The Lord Ordinary has confined his interlocutor to the claim for the legacies due to Robert Kerr. As to them, there can be no doubt that compensation is pleadable on the balance due by the company to Cochran, the debtor in the legacies. The only question, then, is the amount to which it is to be sustained.
The balance due by Kerr and Son on the general accounting on the bill transactions is L. 838. But the Lord Ordinary thinks this must suffer a deduction to the amount of the sums paid to the Leith Bank by Kerr and Son, in consequence of their cautionary obligation for Stead and Paterson, and in which Cochran was their co-cautioner. The Lord Ordinary understands that these sums were paid before their bankruptcy, and as there is here no question of double ranking, there seems no reason to reject their claim of relief or recompensation against Cochran and his trustee.
On these grounds, the Lord Ordinary thinks that the claim of recompensation or retention urged by the pursuers must be confined to the sum paid by Kerr and Son before their bankruptcy to the Leith Bank.’

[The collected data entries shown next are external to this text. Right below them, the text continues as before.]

/-- **Index bound for the Hessian of a boundary-adapted function.**  Let `D` be a symmetric
bilinear form on a finite-dimensional real inner product space `U` with `|D(u, w)| ≤ M ‖u‖ ‖w‖`,
let `g ≠ 0` (the gradient direction) and suppose `D` is `p`-positive on the hyperplane
`T = g^⊥` with margin `η > 0`: `∑ᵢ D(vᵢ, vᵢ) ≥ η` for every orthonormal `p`-frame `(vᵢ)` in
`T` (`p ≥ 1`).  Then for `κ > 0` and `N ‖g‖² ≥ κ (M + 2 p M² / η)` the form
`B(u, w) = κ D(u, w) + N ⟪g, u⟫ ⟪g, w⟫` has negative index of inertia `sigNeg B < p`.  This is
the shape of the Hessian `D²G(x) = κ D²F(x) + N DF(x) ⊗ DF(x)` of the boundary-adapted height
function at its critical points (module docstring), so those have Morse index `≤ p - 1` when
`∂{F ≤ 0}` is `p`-convex — the index count "number of negative eigenvalues of `D²F|ker DF`" of
the route `ConvexityLadder` made robust (no nondegeneracy of `D²F|ker DF` is assumed).
Proof: if `W` is a `B`-negative subspace of dimension `≥ p`, then `K = W ∩ T` is `D`-negative of
dimension `≥ p - 1`; let `P ⊆ T` be a maximal positive subspace of the shifted form
`D'' = (D - ε ⟪·, ·⟫)|T`, `ε = η / (2p)`: its `D''`-orthogonal complement in `T` is
`D''`-nonpositive, hence of dimension `< p` by the Ky Fan lemma
(`finrank_lt_of_forall_orthonormal_sum_pos_of_nonpos`), so `dim P ≥ dim T - (p - 1)` and
`T = K ⊕ P`; a vector `w ∈ W` off `T` may then be corrected by an element of `K` to
`w' = q + a g ∈ W` with `q ∈ P`, and
`B(w', w') ≥ κ (ε ‖q‖² - 2 M |a| ‖g‖ ‖q‖ - M a² ‖g‖²) + N a² ‖g‖⁴ ≥ 0`, contradicting
`B(w', w') < 0`. [folklore] -/
theorem sigNeg_lt_of_tangential_sum_pos (D B : LinearMap.BilinForm ℝ U)
    (hDs : ∀ u w, D u w = D w u) {g : U} (hg : g ≠ 0) {p : ℕ} (hp : 1 ≤ p)
    {η M κ N : ℝ} (hη : 0 < η) (hκ : 0 < κ)
    (hM : ∀ u w, |D u w| ≤ M * ‖u‖ * ‖w‖)
    (hpos : ∀ v : Fin p → U, Orthonormal ℝ v → (∀ i, ⟪g, v i⟫_ℝ = 0) →
      η ≤ ∑ i, D (v i) (v i))
    (hN : κ * (M + 2 * p * M ^ 2 / η) ≤ N * ‖g‖ ^ 2)
    (hB : ∀ u w, B u w = κ * D u w + N * ⟪g, u⟫_ℝ * ⟪g, w⟫_ℝ) :
    sigNeg B.toQuadraticMap < p := by
  classical
  set Q := B.toQuadraticMap with hQ
  by_contra hcon
  have hps : p ≤ sigNeg Q := not_lt.mp hcon
  obtain ⟨W, hW, hneg⟩ := exists_finrank_eq_sigNeg_and_negDef Q
  have hp0 : (0 : ℝ) < p := by exact_mod_cast hp
  -- the hyperplane `T = g^⊥`
  set T : Submodule ℝ U := (ℝ ∙ g)ᗮ with hT
  have hmemT : ∀ u, u ∈ T ↔ ⟪g, u⟫_ℝ = 0 := fun u =>
    Submodule.mem_orthogonal_singleton_iff_inner_right
  have hTdim : finrank ℝ T + 1 = finrank ℝ U := by
    have h1 := Submodule.finrank_add_finrank_orthogonal (ℝ ∙ g)
    rw [finrank_span_singleton hg, ← hT] at h1
    omega
  have hgn : 0 < ‖g‖ := norm_pos_iff.mpr hg
  have hg2 : 0 < ‖g‖ ^ 2 := by positivity
  have hM0 : 0 ≤ M := by
    have h1 := hM g g
    have h2 : 0 ≤ |D g g| := abs_nonneg _
    nlinarith
  -- `Q` is negative on `W`
  have hQneg : ∀ w ∈ W, w ≠ 0 → Q w < 0 := by
    intro w hw hw0
    have hne : (⟨w, hw⟩ : W) ≠ 0 := fun h => hw0 (congrArg Subtype.val h)
    have := hneg ⟨w, hw⟩ hne
    simpa only [QuadraticMap.restrict_apply, QuadraticMap.neg_apply, neg_pos] using this
  have hQapply : ∀ w, Q w = κ * D w w + N * ⟪g, w⟫_ℝ * ⟪g, w⟫_ℝ := fun w => by
    rw [hQ, LinearMap.BilinMap.toQuadraticMap_apply, hB]
  -- `K := W ⊓ T` is `D`-negative
  set K : Submodule ℝ U := W ⊓ T with hK
  have hKneg : ∀ k ∈ K, k ≠ 0 → D k k < 0 := by
    intro k hk hk0
    have hkT : ⟪g, k⟫_ℝ = 0 := (hmemT k).1 hk.2
    have h1 := hQneg k hk.1 hk0
    rw [hQapply, hkT] at h1
    simp only [mul_zero, add_zero] at h1
    by_contra h2
    push Not at h2
    have : 0 ≤ κ * D k k := mul_nonneg hκ.le h2
    linarith
  have hKdim : finrank ℝ W ≤ finrank ℝ K + 1 := by
    have h1 := Submodule.finrank_sup_add_finrank_inf_eq W T
    rw [← hK] at h1
    have h2 : finrank ℝ ↥(W ⊔ T) ≤ finrank ℝ U := Submodule.finrank_le _
    omega
  -- the shifted tangential form `D'' = (D - ε ⟪·,·⟫)|T`
  set ε : ℝ := η / (2 * p) with hε
  have hε0 : 0 < ε := div_pos hη (by positivity)
  set Dε : LinearMap.BilinForm ℝ U := D - ε • innerₗ U with hDε
  have hDε_apply : ∀ u w, Dε u w = D u w - ε * ⟪u, w⟫_ℝ := fun u w => by
    simp [hDε]
  set D'' : LinearMap.BilinForm ℝ T := Dε.restrict T with hD''
  have hD''_apply : ∀ x y : T, D'' x y = D x y - ε * ⟪(x : U), y⟫_ℝ := fun x y => by
    simp only [hD'', LinearMap.BilinForm.restrict_apply, LinearMap.domRestrict_apply]
    exact hDε_apply x y
  have hD''symm : D''.IsSymm :=
    ⟨fun x y => by rw [hD''_apply, hD''_apply, hDs, real_inner_comm]⟩
  set Q'' := D''.toQuadraticMap with hQ''
  have hQ''_apply : ∀ x : T, Q'' x = D x x - ε * ‖(x : U)‖ ^ 2 := fun x => by
    rw [hQ'', LinearMap.BilinMap.toQuadraticMap_apply, hD''_apply, real_inner_self_eq_norm_sq]
  -- `Q''` is positive on orthonormal `p`-frames
  have hQ''pos : ∀ v : Fin p → T, Orthonormal ℝ v → 0 < ∑ i, Q'' (v i) := by
    intro v hv
    have hv' : Orthonormal ℝ (fun i => (v i : U)) := hv.comp_linearIsometry T.subtypeₗᵢ
    have htan : ∀ i, ⟪g, (v i : U)⟫_ℝ = 0 := fun i => (hmemT _).1 (v i).2
    have h1 := hpos _ hv' htan
    have hnorm : ∀ i, ‖(v i : U)‖ = 1 := fun i => hv'.1 i
    simp only [hQ''_apply, hnorm, one_pow, mul_one, Finset.sum_sub_distrib, Finset.sum_const,
      Finset.card_univ, Fintype.card_fin, nsmul_eq_mul]
    have : (p : ℝ) * ε = η / 2 := by
      rw [hε]; field_simp
    linarith
  -- a maximal positive subspace `P` of `Q''` and its `D''`-orthogonal complement
  obtain ⟨P, hP, hPpos⟩ := exists_finrank_eq_sigPos_and_posDef Q''
  set Pc : Submodule ℝ T := D''.orthogonal P with hPc
  have hPc_nonpos : ∀ z ∈ Pc, Q'' z ≤ 0 := by
    intro z hz
    by_contra hzpos
    push Not at hzpos
    have hzP : z ∉ P := by
      intro hzP'
      have h0 : D'' z z = 0 := (LinearMap.BilinForm.mem_orthogonal_iff.1 hz) z hzP'
      rw [hQ'', LinearMap.BilinMap.toQuadraticMap_apply] at hzpos
      linarith
    have hz0 : z ≠ 0 := fun h => hzP (h ▸ P.zero_mem)
    have hpos' : (Q''.restrict (P ⊔ (ℝ ∙ z))).PosDef := by
      intro x hx0
      obtain ⟨y, hy, w, hw, hyw⟩ := Submodule.mem_sup.1 x.2
      obtain ⟨a, rfl⟩ := Submodule.mem_span_singleton.1 hw
      rw [QuadraticMap.restrict_apply]
      have hx : (x : T) = y + a • z := hyw.symm
      have hortho : D'' y z = 0 := (LinearMap.BilinForm.mem_orthogonal_iff.1 hz) y hy
      have hortho' : D'' z y = 0 := by rw [hD''symm.eq]; exact hortho
      have hexp : Q'' (y + a • z) = Q'' y + a ^ 2 * Q'' z := by
        simp only [hQ'', LinearMap.BilinMap.toQuadraticMap_apply, map_add, map_smul,
          LinearMap.add_apply, LinearMap.smul_apply, smul_eq_mul, hortho, hortho']
        ring
      rw [hx, hexp]
      by_cases hy0 : y = 0
      · have ha : a ≠ 0 := by
          rintro rfl
          apply hx0
          ext1
          rw [hx, hy0, zero_smul, add_zero]
          rfl
        rw [hy0, map_zero, zero_add]
        have : 0 < a ^ 2 := by positivity
        positivity
      · have hyne : (⟨y, hy⟩ : P) ≠ 0 := fun h => hy0 (congrArg Subtype.val h)
        have h1 := hPpos ⟨y, hy⟩ hyne
        rw [QuadraticMap.restrict_apply] at h1
        have h2 : 0 ≤ a ^ 2 * Q'' z := by positivity
        change 0 < Q'' y + a ^ 2 * Q'' z
        linarith [h1]
    have hdim : finrank ℝ ↥(P ⊔ (ℝ ∙ z)) = finrank ℝ P + 1 := by
      have h1 := Submodule.finrank_sup_add_finrank_inf_eq P (ℝ ∙ z)
      have h2 : P ⊓ (ℝ ∙ z) = ⊥ :=
        disjoint_iff.1 ((Submodule.disjoint_span_singleton' hz0).2 hzP)
      rw [h2, finrank_bot, finrank_span_singleton hz0] at h1
      omega
    have h3 := le_sigPos_of_posDef Q'' hpos'
    rw [hdim, ← hP] at h3
    omega
  have hPc_dim : finrank ℝ Pc < p :=
    finrank_lt_of_forall_orthonormal_sum_pos_of_nonpos Q'' hQ''pos Pc hPc_nonpos
  have hPdim : finrank ℝ T ≤ finrank ℝ P + finrank ℝ Pc := by
    have h1 := LinearMap.BilinForm.finrank_add_finrank_orthogonal hD''symm.isRefl P
    rw [← hPc] at h1
    omega
  -- transport `P` to `U`
  set PU : Submodule ℝ U := P.map T.subtype with hPU
  have hPUdim : finrank ℝ PU = finrank ℝ P := Submodule.finrank_map_subtype_eq T P
  have hPU_le : PU ≤ T := Submodule.map_subtype_le T P
  have hPU_pos : ∀ q ∈ PU, ε * ‖q‖ ^ 2 ≤ D q q := by
    intro q hq
    obtain ⟨q', hq', rfl⟩ := Submodule.mem_map.1 hq
    by_cases h0 : q' = 0
    · simp [h0]
    · have hne : (⟨q', hq'⟩ : P) ≠ 0 := fun h => h0 (congrArg Subtype.val h)
      have h1 := hPpos ⟨q', hq'⟩ hne
      rw [QuadraticMap.restrict_apply, hQ''_apply] at h1
      change ε * ‖(q' : U)‖ ^ 2 ≤ D (q' : U) (q' : U)
      linarith
  have hKPU : K ⊓ PU = ⊥ := by
    rw [eq_bot_iff]
    intro x hx
    by_contra hx0
    have h1 := hKneg x hx.1 hx0
    have h2 := hPU_pos x hx.2
    have : 0 ≤ ε * ‖x‖ ^ 2 := by positivity
    linarith
  have hKle : K ≤ T := inf_le_right
  have hsupdim : finrank ℝ ↥(K ⊔ PU) = finrank ℝ K + finrank ℝ PU := by
    have h1 := Submodule.finrank_sup_add_finrank_inf_eq K PU
    rw [hKPU, finrank_bot] at h1
    omega
  have hsup : K ⊔ PU = T := by
    apply Submodule.eq_of_le_of_finrank_le (sup_le hKle hPU_le)
    rw [hsupdim]
    omega
  -- a vector of `W` off the hyperplane
  obtain ⟨w, hwW, hwT⟩ : ∃ w ∈ W, w ∉ T := by
    by_contra hall
    push Not at hall
    have hWK : W ≤ K := le_inf le_rfl hall
    have h1 : finrank ℝ W ≤ finrank ℝ K := Submodule.finrank_mono hWK
    have h2 : finrank ℝ ↥(K ⊔ PU) = finrank ℝ T := by rw [hsup]
    rw [hsupdim] at h2
    omega
  have hgw : ⟪g, w⟫_ℝ ≠ 0 := fun h => hwT ((hmemT w).2 h)
  set a : ℝ := ⟪g, w⟫_ℝ / ‖g‖ ^ 2 with ha
  have ha0 : a ≠ 0 := div_ne_zero hgw hg2.ne'
  set t : U := w - a • g with ht
  have htT : t ∈ T := by
    rw [hmemT, ht, inner_sub_right, real_inner_smul_right, real_inner_self_eq_norm_sq, ha]
    field_simp
    ring
  have htKP : t ∈ K ⊔ PU := hsup.symm ▸ htT
  obtain ⟨k, hk, q, hq, hkq⟩ := Submodule.mem_sup.1 htKP
  set w' : U := w - k with hw'
  have hw'W : w' ∈ W := W.sub_mem hwW hk.1
  have hw'eq : w' = q + a • g := by
    have h1 : w = t + a • g := by rw [ht]; abel
    rw [hw', h1, ← hkq]; abel
  have hgq : ⟪g, q⟫_ℝ = 0 := (hmemT q).1 (hPU_le hq)
  have hgw' : ⟪g, w'⟫_ℝ = a * ‖g‖ ^ 2 := by
    rw [hw'eq, inner_add_right, hgq, real_inner_smul_right, real_inner_self_eq_norm_sq]
    ring
  have hw'0 : w' ≠ 0 := by
    intro h0
    have h1 : ⟪g, w'⟫_ℝ = 0 := by rw [h0, inner_zero_right]
    rw [hgw'] at h1
    exact (mul_ne_zero ha0 hg2.ne') h1
  have hlt := hQneg w' hw'W hw'0
  -- the lower bound contradicting `Q w' < 0`
  have hDq : ε * ‖q‖ ^ 2 ≤ D q q := hPU_pos q hq
  have hexp : D (q + a • g) (q + a • g) = D q q + a * D q g + a * D g q + a ^ 2 * D g g := by
    simp only [map_add, map_smul, LinearMap.add_apply, LinearMap.smul_apply, smul_eq_mul]
    ring
  rw [hQapply, hgw', hw'eq, hexp] at hlt
  set x : ℝ := ‖q‖ with hx
  set y : ℝ := |a| * ‖g‖ with hy
  have hx0 : 0 ≤ x := norm_nonneg _
  have hy0 : 0 ≤ y := by positivity
  have hb1 : -(M * x * y) ≤ a * D q g := by
    have h1 : |a * D q g| ≤ |a| * (M * ‖q‖ * ‖g‖) := by
      rw [abs_mul]
      exact mul_le_mul_of_nonneg_left (hM q g) (abs_nonneg a)
    have h2 := (abs_le.1 h1).1
    have h3 : |a| * (M * ‖q‖ * ‖g‖) = M * x * y := by rw [hx, hy]; ring
    linarith
  have hb2 : -(M * x * y) ≤ a * D g q := by
    have h1 : |a * D g q| ≤ |a| * (M * ‖g‖ * ‖q‖) := by
      rw [abs_mul]
      exact mul_le_mul_of_nonneg_left (hM g q) (abs_nonneg a)
    have h2 := (abs_le.1 h1).1
    have h3 : |a| * (M * ‖g‖ * ‖q‖) = M * x * y := by rw [hx, hy]; ring
    linarith
  have hb3 : -(M * y ^ 2) ≤ a ^ 2 * D g g := by
    have h1 := (abs_le.1 (hM g g)).1
    have h2 : a ^ 2 * (-(M * ‖g‖ * ‖g‖)) ≤ a ^ 2 * D g g :=
      mul_le_mul_of_nonneg_left h1 (sq_nonneg a)
    have h3 : a ^ 2 * (-(M * ‖g‖ * ‖g‖)) = -(M * y ^ 2) := by
      rw [hy, mul_pow, sq_abs]; ring
    linarith
  have hN' : κ * (M + M ^ 2 / ε) ≤ N * ‖g‖ ^ 2 := by
    have : 2 * p * M ^ 2 / η = M ^ 2 / ε := by
      rw [hε]; field_simp
    rw [← this]; exact hN
  have hb4 : κ * (M + M ^ 2 / ε) * y ^ 2 ≤ N * (a * ‖g‖ ^ 2) * (a * ‖g‖ ^ 2) := by
    have h1 : N * (a * ‖g‖ ^ 2) * (a * ‖g‖ ^ 2) = N * ‖g‖ ^ 2 * y ^ 2 := by
      rw [hy, mul_pow, sq_abs]; ring
    rw [h1]
    exact mul_le_mul_of_nonneg_right hN' (sq_nonneg y)
  have hmain : 0 ≤ κ * (D q q + a * D q g + a * D g q + a ^ 2 * D g g) +
      N * (a * ‖g‖ ^ 2) * (a * ‖g‖ ^ 2) := by
    have h1 : κ * (ε * x ^ 2 - M * x * y - M * x * y - M * y ^ 2) ≤
        κ * (D q q + a * D q g + a * D g q + a ^ 2 * D g g) :=
      mul_le_mul_of_nonneg_left (by linarith) hκ.le
    have h2 : 0 ≤ κ * (ε * x ^ 2 - M * x * y - M * x * y - M * y ^ 2) +
        κ * (M + M ^ 2 / ε) * y ^ 2 := by
      have h3 : κ * (ε * x ^ 2 - M * x * y - M * x * y - M * y ^ 2) +
          κ * (M + M ^ 2 / ε) * y ^ 2 = κ / ε * (ε * x - M * y) ^ 2 := by
        field_simp
        ring
      rw [h3]
      positivity
    linarith
  linarith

Lord Gillies .—If Kerr and Son had paid the bills altogether, they would clearly have had retention on them; now though they have paid a dividend only, I think they have retention to the extent of that dividend, otherwise the act of the holder of the bills in ranking on the estate of Cochran, which they could not prevent, would impair the security they held in relief. I think there is not here a double ranking as the Lord Ordinary supposes. The case is not the same as that of Chippendale, and I am therefore for altering the interlocutor, and sustaining the pursuer's plea of retention.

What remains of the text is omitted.